AICodeKing introduces Hy-4 Preview as an open-weight mixture-of-experts model intended for coding, planning, tool use and extended document tasks. The video describes its large context window and hardware requirements, while explicitly treating Tencent’s internal engineering evaluation as a vendor result that warrants caution.
The first coding task asks for a platform game built with native HTML canvas and JavaScript, including drawn pixel art, collision detection, acceleration and variable jump height. The narrator reports that the generated game handles these mechanics. A second task requests a neon street-racing game with a chase camera, drifting, boost effects, opponents and lap tracking. An unnamed comparison model reportedly omits some requested mechanics, so the example supports a limited task comparison rather than a general ranking.

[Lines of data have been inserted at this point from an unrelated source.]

include heS hS₀ hδ in
/-- Every reduced column-function `Ψ₃''_{{x,y},p₀}` (`x ≠ y` in `S`, `p₀ ∈ S₀`) lies in the span of the family. -/
theorem psi3_mem_span (x y p₀ : Fin K) (hx : x ∈ S) (hy : y ∈ S) (hxy : x ≠ y) (hp₀ : p₀ ∈ S₀) :
    psi3 e r {x, y} p₀ ∈ Submodule.span ℂ (Set.range (famVec3 e S S₀ r)) := by
  classical
  set W := Submodule.span ℂ (Set.range (famVec3 e S S₀ r)) with hW
  have hpair_comm : ∀ a b : Fin K, ({a, b} : Finset (Fin K)) = {b, a} := fun a b => Finset.pair_comm a b
  -- type 0: both states outside `S₀`
  have h0 : ∀ a ∈ S \ S₀, ∀ b ∈ S \ S₀, a ≠ b → ∀ p ∈ S₀, psi3 e r {a, b} p ∈ W := by
    intro a ha b hb hab p hp
    have hA : ({a, b} : Finset (Fin K)) ∈ (S \ S₀).powersetCard 2 :=
      Finset.mem_powersetCard.mpr ⟨Finset.insert_subset ha (Finset.singleton_subset_iff.mpr hb),
        Finset.card_pair hab⟩
    exact Submodule.subset_span ⟨Sum.inr (Sum.inl (⟨{a, b}, hA⟩, ⟨p, hp⟩)), rfl⟩
  -- the right-hand sides of `psi3_split` with `a ∉ S₀` are in `W`
  have hNS0 : ∀ a ∈ S \ S₀, ∀ p₁ ∈ S₀, ∀ p₂ ∈ S₀,
      ∑ b ∈ (S \ S₀).erase a, (r b p₂ • psi3 e r {a, b} p₁ - r b p₁ • psi3 e r {a, b} p₂) ∈ W := by
    intro a ha p₁ hp₁ p₂ hp₂
    refine Submodule.sum_mem _ fun b hb => ?_
    have hb' := Finset.mem_erase.mp hb
    exact Submodule.sub_mem _ (Submodule.smul_mem _ _ (h0 a ha b hb'.2 (Ne.symm hb'.1) p₁ hp₁))
      (Submodule.smul_mem _ _ (h0 a ha b hb'.2 (Ne.symm hb'.1) p₂ hp₂))
  -- type 1: `a ∉ S₀`, `p, p₀ ∈ S₀`
  have h1 : ∀ a ∈ S \ S₀, ∀ p ∈ S₀, ∀ p' ∈ S₀, psi3 e r {a, p} p' ∈ W := by
    intro a ha p hp p' hp'
    have hmem : ∀ c ∈ S₀, ∀ d ∈ S₀, c ≤ d → psi3 e r {a, c} d ∈ W := by
      intro c hc d hd hcd
      refine Submodule.subset_span ⟨Sum.inr (Sum.inr (Sum.inl (⟨a, ha⟩, ⟨s(c, d),
        Finset.mk_mem_sym2_iff.mpr ⟨hc, hd⟩⟩))), ?_⟩
      simp [famVec3, psi3Sym, Sym2.lift_mk, min_eq_left hcd, max_eq_right hcd]
    rcases le_or_gt p p' with hle | hlt
    · exact hmem p hp p' hp' hle
    · -- swap with the relation of `a` (note `a ≠ p, p'` since `a ∉ S₀`)
      have hap : a ≠ p := fun h' => (Finset.mem_sdiff.mp ha).2 (h' ▸ hp)
      have hap' : a ≠ p' := fun h' => (Finset.mem_sdiff.mp ha).2 (h' ▸ hp')
      have hs := psi3_split e S S₀ r heS hS₀ hδ a p' p hp' hp
      rw [if_neg hap', if_neg hap] at hs
      have : psi3 e r {a, p} p' = psi3 e r {a, p'} p -
          ∑ b ∈ (S \ S₀).erase a, (r b p • psi3 e r {a, b} p' - r b p' • psi3 e r {a, b} p) := by
        rw [← hs]; ring
      rw [this]
      exact Submodule.sub_mem _ (hmem p' hp' p hp hlt.le) (hNS0 a ha p' hp' p hp)
  -- the right-hand sides of `psi3_split` with `a ∈ S₀` are in `W`
  have hNS1 : ∀ a ∈ S₀, ∀ p₁ ∈ S₀, ∀ p₂ ∈ S₀,
      ∑ b ∈ (S \ S₀).erase a, (r b p₂ • psi3 e r {a, b} p₁ - r b p₁ • psi3 e r {a, b} p₂) ∈ W := by
    intro a ha p₁ hp₁ p₂ hp₂
    refine Submodule.sum_mem _ fun b hb => ?_
    have hb' := (Finset.mem_erase.mp hb).2
    rw [hpair_comm a b]
    exact Submodule.sub_mem _ (Submodule.smul_mem _ _ (h1 b hb' a ha p₁ hp₁))
      (Submodule.smul_mem _ _ (h1 b hb' a ha p₂ hp₂))
  -- type 2: both states in `S₀`
  have h2 : ∀ a ∈ S₀, ∀ b ∈ S₀, a ≠ b → ∀ p ∈ S₀, psi3 e r {a, b} p ∈ W := by
    intro a ha b hb hab p hp
    by_cases hpa : p = a
    · -- coordinate inside the pair: relation of `a` with `(p₁, p₂) = (a, b)`
      subst hpa
      have hs := psi3_split e S S₀ r heS hS₀ hδ p p b ha hb
      rw [if_pos rfl, if_neg hab, zero_sub] at hs
      have : psi3 e r {p, b} p = -∑ b' ∈ (S \ S₀).erase p,
          (r b' b • psi3 e r {p, b'} p - r b' p • psi3 e r {p, b'} b) := by rw [← hs]; ring
      rw [this]
      exact Submodule.neg_mem _ (hNS1 p ha p ha b hb)
    by_cases hpb : p = b
    · subst hpb
      have hs := psi3_split e S S₀ r heS hS₀ hδ p a p ha hb
      rw [if_neg (Ne.symm hab), if_pos rfl, sub_zero] at hs
      rw [hpair_comm a p, hs]
      exact hNS1 p hb a ha p hb
    -- coordinate outside the pair: orient by the maximum of the triple
    have hmax : ∀ c ∈ S₀, ∀ d ∈ S₀, ∀ m ∈ S₀, c < m → d < m → c ≠ d → psi3 e r {c, d} m ∈ W := by
      intro c hc d hd m hm hcm hdm hcd
      have hT : ({c, d, m} : Finset (Fin K)) ∈ S₀.powersetCard 3 := by
        rw [Finset.mem_powersetCard]
        refine ⟨?_, ?_⟩
        · intro z hz
          simp only [Finset.mem_insert, Finset.mem_singleton] at hz
          rcases hz with rfl | rfl | rfl <;> assumption
        · rw [Finset.card_insert_of_notMem (by simp [hcd, hcm.ne]), Finset.card_pair hdm.ne]
      refine Submodule.subset_span ⟨Sum.inr (Sum.inr (Sum.inr ⟨{c, d, m}, hT⟩)), ?_⟩
      have hne : ({c, d, m} : Finset (Fin K)).Nonempty := ⟨c, by simp⟩
      have hmx : ({c, d, m} : Finset (Fin K)).max' hne = m := by
        apply le_antisymm
        · apply Finset.max'_le; intro z hz
          simp only [Finset.mem_insert, Finset.mem_singleton] at hz
          rcases hz with rfl | rfl | rfl
          · exact hcm.le
          · exact hdm.le
          · exact le_rfl
        · exact Finset.le_max' _ _ (by simp)
      have her : ({c, d, m} : Finset (Fin K)).erase m = {c, d} := by
        ext z
        simp only [Finset.mem_erase, Finset.mem_insert, Finset.mem_singleton]
        constructor
        · rintro ⟨hzm, hz⟩; tauto
        · rintro (rfl | rfl)
          · exact ⟨hcm.ne, Or.inl rfl⟩
          · exact ⟨hdm.ne, Or.inr (Or.inl rfl)⟩
      simp only [famVec3, dif_pos hne, hmx, her]
    -- the three cases for the position of the maximum
    rcases lt_trichotomy p (max a b) with hlt | heq | hgt
    · -- the maximum `M` is in the pair: swap it with the coordinate via the relation of the other state `u`
      have key : ∀ u M : Fin K, u ∈ S₀ → M ∈ S₀ → u < M → p < M → u ≠ p →
          psi3 e r {u, M} p ∈ W := by
        intro u M hu hM huM hpM hup
        have hs := psi3_split e S S₀ r heS hS₀ hδ u p M hp hM
        rw [if_neg hup, if_neg huM.ne] at hs
        have : psi3 e r {u, M} p = psi3 e r {u, p} M -
            ∑ b' ∈ (S \ S₀).erase u, (r b' M • psi3 e r {u, b'} p - r b' p • psi3 e r {u, b'} M) := by
          rw [← hs]; ring
        rw [this]
        exact Submodule.sub_mem _ (hmax u hu p hp M hM huM hpM hup) (hNS1 u hu p hp M hM)
      rcases le_total a b with hab' | hab'
      · rw [max_eq_right hab'] at hlt
        exact key a b ha hb (lt_of_le_of_ne hab' hab) hlt (Ne.symm hpa)
      · rw [max_eq_left hab'] at hlt
        rw [hpair_comm]
        exact key b a hb ha (lt_of_le_of_ne hab' (Ne.symm hab)) hlt (Ne.symm hpb)
    · rcases max_choice a b with h' | h'
      · exact absurd (heq.trans h') hpa
      · exact absurd (heq.trans h') hpb
    · exact hmax a ha b hb p hp (lt_of_le_of_lt (le_max_left a b) hgt) (lt_of_le_of_lt (le_max_right a b) hgt) hab
  -- assemble
  by_cases hxS : x ∈ S₀ <;> by_cases hyS : y ∈ S₀
  · exact h2 x hxS y hyS hxy p₀ hp₀
  · rw [hpair_comm]; exact h1 y (Finset.mem_sdiff.mpr ⟨hy, hyS⟩) x hxS p₀ hp₀
  · exact h1 x (Finset.mem_sdiff.mpr ⟨hx, hxS⟩) y hyS p₀ hp₀
  · exact h0 x (Finset.mem_sdiff.mpr ⟨hx, hxS⟩) y (Finset.mem_sdiff.mpr ⟨hy, hyS⟩) hxy p₀ hp₀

The document task combines 24 reimbursement claims with dated policy versions, employee records, budgets, invoices and emails. The narrator describes a report and spreadsheet that classify claims, cite policy clauses and supporting evidence, flag potential duplicate invoices and exhausted allowances, and identify claims using an outdated policy. The narrator reports manually checking the total deductions; the video does not establish independent audit accuracy.
A final task turns research on open-weight coding models into a presentation and comparison table, with selected figures checked against sources by the narrator. Across these examples, the focus is on planning, meeting multiple constraints and maintaining consistency across files. The account remains a creator’s demonstration, with no comprehensive independent validation of the outputs or basis for treating one successful run as reliable performance on every task.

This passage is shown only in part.